_WHAT THE TASK ASKS_
Lines that include "Literature" make up the answer; copy all of them from the data below.

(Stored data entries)
/-- `augTheta ∘ toTheta = aug` on elements. [cite: MochizukiEtTh2009, §1 p.12] -/
@[simp] theorem augTheta_toTheta (g : X.PiTemp) : augTheta X (toTheta X g) = X.aug g := rfl

/-- `augTheta ∘ toTheta = aug`. [cite: MochizukiEtTh2009, §1 p.12] -/
theorem augTheta_comp_toTheta : (augTheta X).comp (toTheta X) = X.aug.toMonoidHom := by
  ext g
  rfl

/-- `augTheta` is continuous (`toTheta` is a topological quotient map and `aug` is continuous).
[cite: MochizukiEtTh2009, §1 p.12] -/
theorem continuous_augTheta : Continuous (augTheta X) := by
  rw [(QuotientGroup.isQuotientMap_mk (thetaKer X)).continuous_iff]
  exact X.aug.continuous

/-- The image of `augTheta` is the image of `aug`. [cite: MochizukiEtTh2009, §1 p.12] -/
theorem range_augTheta : (augTheta X).range = X.aug.toMonoidHom.range := by
  rw [← augTheta_comp_toTheta, MonoidHom.range_comp, MonoidHom.range_eq_top.mpr (toTheta_surjective X),
    ← MonoidHom.range_eq_map]

/-- … namely `G_K` (the interface field `range_aug`). [cite: MochizukiEtTh2009, §1 p.12] -/
theorem range_augTheta_eq_fixingSubgroup : (augTheta X).range = X.K.fixingSubgroup := by
  rw [range_augTheta, X.range_aug]

/-- `Ker(augTheta) = (Δ^tp_X)^Θ`, the image of `Δ^tp_X = Ker aug` in `(Π^tp_X)^Θ`. [cite: MochizukiEtTh2009, §1 p.12] -/
theorem ker_augTheta : (augTheta X).ker = X.DeltaTemp.map (toTheta X) := by
  ext x
  obtain ⟨g, rfl⟩ := QuotientGroup.mk_surjective x
  constructor
  · intro hx
    exact ⟨g, hx, rfl⟩
  · rintro ⟨g', hg', hgg'⟩
    rw [MonoidHom.mem_ker, ← hgg']
    exact hg'
import Summits.Ventures.CertifiedQuantumChemistry.Certificates.HubbardRingL10U10055DQGKernelChunks1
import HarnessLib

/-!
# Ventures/CertifiedQuantumChemistry — Certificates/HubbardRingL10U10055DQGKernelChunks11.lean: KERNEL FACTS (chunks 42–45 of 48) of the dual SDP certificate for the v2RDM (DQG) LOWER row of `hubbardRingL10U100T` (sector (5,5))

HONEST FRAMING (verbatim): certified bounds for a stated model Hamiltonian in a stated basis; not a
claim about the real molecule beyond that model.

OFFERED FILE (pub-qchem-rdm = rdm-A, generation 71, 2026-08-26; ZERO compute: no kit job, no solver run — the cell's
certificate of record was converted OFFLINE in exact rational arithmetic by stdlib Python (folder `work/ksdp/`, the converter
first re-derived byte-for-byte the landed N₂ literals of `Certificates/N2Sto6gRe*Kernel*.lean`), and every number below is
re-derived or checked by the kernel). The typer owns `Summits/…` and decides whether and where it lands.
CHECK EVIDENCE: {CHECK_EVIDENCE}

WHAT THIS FILE IS. Kernel facts only: certificate chunks 42–45 of 48 of `hubbardRingL10U10055DQG` (chunk 0 = the λ-scaled trace/contraction rows, chunks 1–3 = the whole-block batches, chunks 4–47 = the row slices of the 5 sliced blocks in order) —
each ONE `decide +kernel` equating the kernel-computed chunk output (constant, grouped canonical residual of `SCertS.chunkRows`) with its
literal in `hubbardRingL10U10055DQG_R` (`Certificates/HubbardRingL10U10055DQGKernelChunks1.lean`). File 11 of 12
(split by kernel cost so that no single gate check is long); assembled with the merge stages and the theorem in `Certificates/HubbardRingL10U10055DQGKernelLower.lean`.
-/

namespace Summit.Ventures.CertifiedQuantumChemistry.Certificates

open V2RDMDual

-- KERNEL FACTS (one bounded kernel computation per chunk): the literals ARE the chunk outputs of the certificate.
set_option maxRecDepth 100000 in
set_option maxHeartbeats 4000000000 in
/-- KERNEL FACT, certificate chunk 42 of 48 (its own command, hence its own kernel budget; model cost ≈ 36.1 kernel-s). -/
theorem hubbardRingL10U10055DQG_chunks_eq_42 :
    V2RDMDual.chunkOut (2 * 10) ((V2RDMDual.SCertS.chunkRows 10 5 5 hubbardRingL10U10055DQG).getD 42 (0, [])) = hubbardRingL10U10055DQG_R.getD 42 (0, []) := by
  decide +kernel

set_option maxRecDepth 100000 in
set_option maxHeartbeats 4000000000 in
/-- KERNEL FACT, certificate chunk 43 of 48 (its own command, hence its own kernel budget; model cost ≈ 36.4 kernel-s). -/
theorem hubbardRingL10U10055DQG_chunks_eq_43 :
    V2RDMDual.chunkOut (2 * 10) ((V2RDMDual.SCertS.chunkRows 10 5 5 hubbardRingL10U10055DQG).getD 43 (0, [])) = hubbardRingL10U10055DQG_R.getD 43 (0, []) := by
  decide +kernel

set_option maxRecDepth 100000 in
set_option maxHeartbeats 4000000000 in
/-- KERNEL FACT, certificate chunk 44 of 48 (its own command, hence its own kernel budget; model cost ≈ 35.4 kernel-s). -/
theorem hubbardRingL10U10055DQG_chunks_eq_44 :
    V2RDMDual.chunkOut (2 * 10) ((V2RDMDual.SCertS.chunkRows 10 5 5 hubbardRingL10U10055DQG).getD 44 (0, [])) = hubbardRingL10U10055DQG_R.getD 44 (0, []) := by
  decide +kernel

set_option maxRecDepth 100000 in
set_option maxHeartbeats 4000000000 in
/-- KERNEL FACT, certificate chunk 45 of 48 (its own command, hence its own kernel budget; model cost ≈ 35.6 kernel-s). -/
theorem hubbardRingL10U10055DQG_chunks_eq_45 :
    V2RDMDual.chunkOut (2 * 10) ((V2RDMDual.SCertS.chunkRows 10 5 5 hubbardRingL10U10055DQG).getD 45 (0, [])) = hubbardRingL10U10055DQG_R.getD 45 (0, []) := by
  decide +kernel

end Summit.Ventures.CertifiedQuantumChemistry.Certificates
import Literature.AlgebraicGeometry.Modules.CechCup
import HarnessLib

/-!
# Venture HSemireg — route R1.0, rows `q ≥ 2`: anticommuting Čech `1`-cocycles have commuting cup classes
# (th-4; the cup-one homotopy behind (L5) "centrality" of `general-structure/LEIBNIZ-ROW2-PLAN-gs-g4.md`)

HONEST FRAMING. An abstract identity of Čech cochains of local homomorphisms between `𝒪_Y`-modules on a scheme
`Y` (`Modules/CechCup`: `LocalFamily`, `cupFamily`, `dFamily`, `classOf`, `classOf_cupFamily`). Nothing about any
variety; nothing here says HC, HC_CM or HC_AV is proved.

WHAT IS PROVED (`namespace Summit.Ventures.HSemireg.Cech`). For `1`-cochains `a : A → B`, `s' : B → C`, `s : A → B'`,
`a' : B' → C` on one cover `U`:

* `cupFamily_eq_add_dFamily_of_anticomm` — if `a`, `s'` are cocycles and the pairs ANTICOMMUTE on every triangle,
  `a'_{yz}(s_{xy} x) = -s'_{xy}(a_{yz} x)` (note the index pattern), then `s ∪ a' = a ∪ s' + d(a ∪₁ s')` with the
  **cup-one product** `(a ∪₁ s')_{xy} = a_{xy} ≫ s'_{xy}` (written inline as `fun β => a β ≫ s' β`)
  (expand `d(a ∪₁ s')_{xyz} = s'_{yz}a_{yz} - s'_{xz}a_{xz} + s'_{xy}a_{xy}` with `a_{xz} = a_{xy} + a_{yz}`,
  `s'_{xz} = s'_{xy} + s'_{yz}`: Godement's homotopy for the graded commutativity of the cup product, in the
  non-commutative-coefficient form the Atiyah steps need);
* `classOf_cupFamily_eq_of_anticomm`, `comp_classOf_eq_of_anticomm` — hence `[s ∪ a'] = [a ∪ s']` and, by
  `classOf_cupFamily`, the Yoneda composites agree: **`[s] · [a'] = [a] · [s']` in `Ext²(A, C)`** (Mathlib `Ext.comp`
  order).

Used by `UntwistAtiyahStepCommute` with `a`, `a'` the level-`j`, `(j+1)` Atiyah cocycles and `s`, `s'` the wedge
families `φ ↦ φ ≫ (θ_{xy} ∧ –)`.

## References

* R. Godement, *Topologie algébrique et théorie des faisceaux* (1958), II.6 (cup products of Čech cochains and their
  commutativity up to homotopy).
* R. Hartshorne, *Algebraic Geometry* (1977), III.4 (Čech cohomology). [Hartshorne1977]
-/

set_option backward.isDefEq.respectTransparency false

noncomputable section

universe u

open CategoryTheory CategoryTheory.Abelian AlgebraicGeometry Opposite TopologicalSpace Limits

/-! ### Anticommuting `1`-cocycles have commuting cup classes -/

namespace Summit.Ventures.HSemireg

namespace Cech

open Literature.AlgebraicGeometry.Modules Literature.AlgebraicGeometry.Modules.Cech

variable {Y : Scheme.{u}} {ι : Type u} {U : ι → Y.Opens} {A B B' C : Y.Modules}
  (a : LocalFamily U 1 A B) (s' : LocalFamily U 1 B C) (s : LocalFamily U 1 A B') (a' : LocalFamily U 1 B' C)

/-- `back 1 τ = (τ 1, τ 2) = τ ∘ δ₀` for a triangle `τ`. [folklore] -/
lemma back_one_eq_comp_succAbove_zero (τ : Fin 3 → ι) : back 1 τ = τ ∘ Fin.succAbove 0 := by
  funext j
  change τ (Fin.natAdd 1 j) = τ (Fin.succAbove 0 j)
  congr 1
  rw [Fin.succAbove_zero]
  ext
  simp only [Fin.val_natAdd, Fin.val_succ]
  omega

/-- `front τ = (τ 0, τ 1) = τ ∘ δ₂` for a triangle `τ`. [folklore] -/
lemma front_eq_comp_succAbove_two (τ : Fin 3 → ι) : front τ = τ ∘ Fin.succAbove 2 := by
  change τ ∘ Fin.castSucc = τ ∘ Fin.succAbove (Fin.last 2)
  rw [Fin.succAbove_last]

/-- **Anticommuting cocycles**: `s ∪ a' = a ∪ s' + d(a ∪₁ s')` whenever `a'_{yz} ∘ s_{xy} = -s'_{xy} ∘ a_{yz}` on
every triangle and `a`, `s'` are cocycles (Godement's cup-one homotopy for the graded commutativity of the cup
product, in the form the Atiyah steps need). [folklore] -/
theorem cupFamily_eq_add_dFamily_of_anticomm (ha : dFamily a = 0) (hs' : dFamily s' = 0)
    (H : ∀ (τ : Fin 3 → ι) {W : Y.Opens} (k : W ⟶ face U τ) (x : Γ(A, W)),
      appLE (a' (back 1 τ)) (k ≫ homOfLE (face_le_face_back U 1 τ))
          (appLE (s (front τ)) (k ≫ homOfLE (face_le_face_front U τ)) x) =
        -appLE (s' (front τ)) (k ≫ homOfLE (face_le_face_front U τ))
          (appLE (a (back 1 τ)) (k ≫ homOfLE (face_le_face_back U 1 τ)) x)) :
    cupFamily a' s = cupFamily s' a + dFamily (fun β => a β ≫ s' β : LocalFamily U 1 A C) := by
  funext τ
  refine hom_ext_of_appLE fun W k x => ?_
  rw [appLE_cupFamily, H τ k x]
  change _ = appLE (cupFamily s' a τ + dFamily (fun β => a β ≫ s' β : LocalFamily U 1 A C) τ) k x
  rw [appLE_add, appLE_cupFamily, dFamily, appLE_sum, Fin.sum_univ_three, appLE_zsmul, appLE_zsmul,
    appLE_zsmul, appLE_restrictHom, appLE_restrictHom, appLE_restrictHom]
  simp only [Fin.val_zero, pow_zero, one_smul, Fin.val_one, pow_one, neg_one_zsmul, Fin.val_two, neg_one_sq,
    appLE_comp]
  -- names for the inclusions of `W` into the three edges
  set k₀ := k ≫ homOfLE (face_le_face_comp U τ (Fin.succAbove 0))
  set k₁ := k ≫ homOfLE (face_le_face_comp U τ (Fin.succAbove 1))
  set k₂ := k ≫ homOfLE (face_le_face_comp U τ (Fin.succAbove 2))
  -- move the `front`/`back` values to the `δ₂`/`δ₀` edges
  rw [appLE_family_congr a (front_eq_comp_succAbove_two τ) _ k₂,
    appLE_family_congr s' (back_one_eq_comp_succAbove_zero τ) _ k₀,
    appLE_family_congr a (back_one_eq_comp_succAbove_zero τ) _ k₀,
    appLE_family_congr s' (front_eq_comp_succAbove_two τ) _ k₂]
  -- the two cocycle identities
  have hca : appLE (a (τ ∘ Fin.succAbove 1)) k₁ x =
      appLE (a (τ ∘ Fin.succAbove 0)) k₀ x + appLE (a (τ ∘ Fin.succAbove 2)) k₂ x := by
    have h := cocycle_apply a ha τ k k₀ k₁ k₂ x
    rw [sub_add_eq_add_sub, sub_eq_zero] at h
    exact h.symm
  have hcs : ∀ y : Γ(B, W), appLE (s' (τ ∘ Fin.succAbove 1)) k₁ y =
      appLE (s' (τ ∘ Fin.succAbove 0)) k₀ y + appLE (s' (τ ∘ Fin.succAbove 2)) k₂ y := fun y => by
    have h := cocycle_apply s' hs' τ k k₀ k₁ k₂ y
    rw [sub_add_eq_add_sub, sub_eq_zero] at h
    exact h.symm
  rw [hca, hcs, appLE_add_right, appLE_add_right]
  abel

variable [HasExt.{u + 1} Y.Modules]

/-- Hence **the cup classes agree**: `[s ∪ a'] = [a ∪ s']`. [folklore] -/
theorem classOf_cupFamily_eq_of_anticomm (c : Literature.Algebra.Homology.ExactAugmentation (complex U C) C)
    (ha : dFamily a = 0) (hs' : dFamily s' = 0) (hs : dFamily s = 0) (ha' : dFamily a' = 0)
    (H : ∀ (τ : Fin 3 → ι) {W : Y.Opens} (k : W ⟶ face U τ) (x : Γ(A, W)),
      appLE (a' (back 1 τ)) (k ≫ homOfLE (face_le_face_back U 1 τ))
          (appLE (s (front τ)) (k ≫ homOfLE (face_le_face_front U τ)) x) =
        -appLE (s' (front τ)) (k ≫ homOfLE (face_le_face_front U τ))
          (appLE (a (back 1 τ)) (k ≫ homOfLE (face_le_face_back U 1 τ)) x)) :
    classOf c (cupFamily a' s) (dFamily_cupFamily a' ha' s hs) =
      classOf c (cupFamily s' a) (dFamily_cupFamily s' hs' a ha) :=
  classOf_eq_of_eq_add_dFamily c (fun β => a β ≫ s' β) _ _ (cupFamily_eq_add_dFamily_of_anticomm a s' s a' ha hs' H)

/-- **Anticommuting cocycles have commuting Yoneda composites**: `[s] · [a'] = [a] · [s']` in `Ext²(A, C)`.
[folklore] -/
theorem comp_classOf_eq_of_anticomm
    (b : Literature.Algebra.Homology.ExactAugmentation (complex U B) B)
    (b' : Literature.Algebra.Homology.ExactAugmentation (complex U B') B')
    (c : Literature.Algebra.Homology.ExactAugmentation (complex U C) C)
    (hb : b.ε = augment U B) (hb' : b'.ε = augment U B')
    (ha : dFamily a = 0) (hs' : dFamily s' = 0) (hs : dFamily s = 0) (ha' : dFamily a' = 0)
    (H : ∀ (τ : Fin 3 → ι) {W : Y.Opens} (k : W ⟶ face U τ) (x : Γ(A, W)),
      appLE (a' (back 1 τ)) (k ≫ homOfLE (face_le_face_back U 1 τ))
          (appLE (s (front τ)) (k ≫ homOfLE (face_le_face_front U τ)) x) =
        -appLE (s' (front τ)) (k ≫ homOfLE (face_le_face_front U τ))
          (appLE (a (back 1 τ)) (k ≫ homOfLE (face_le_face_back U 1 τ)) x)) :
    (classOf b' s hs).comp (classOf c a' ha') rfl = (classOf b a ha).comp (classOf c s' hs') rfl := by
  rw [← classOf_cupFamily a' b' c hb' ha' s hs, ← classOf_cupFamily s' b c hb hs' a ha]
  exact classOf_cupFamily_eq_of_anticomm a s' s a' c ha hs' hs ha' H

end Cech

end Summit.Ventures.HSemireg

end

_COMPLETED EXERCISE_
import Literature.AlgebraicGeometry.Modules.CechCup
open Literature.AlgebraicGeometry.Modules Literature.AlgebraicGeometry.Modules.Cech
theorem classOf_cupFamily_eq_of_anticomm (c : Literature.Algebra.Homology.ExactAugmentation (complex U C) C)
    (b : Literature.Algebra.Homology.ExactAugmentation (complex U B) B)
    (b' : Literature.Algebra.Homology.ExactAugmentation (complex U B') B')
    (c : Literature.Algebra.Homology.ExactAugmentation (complex U C) C)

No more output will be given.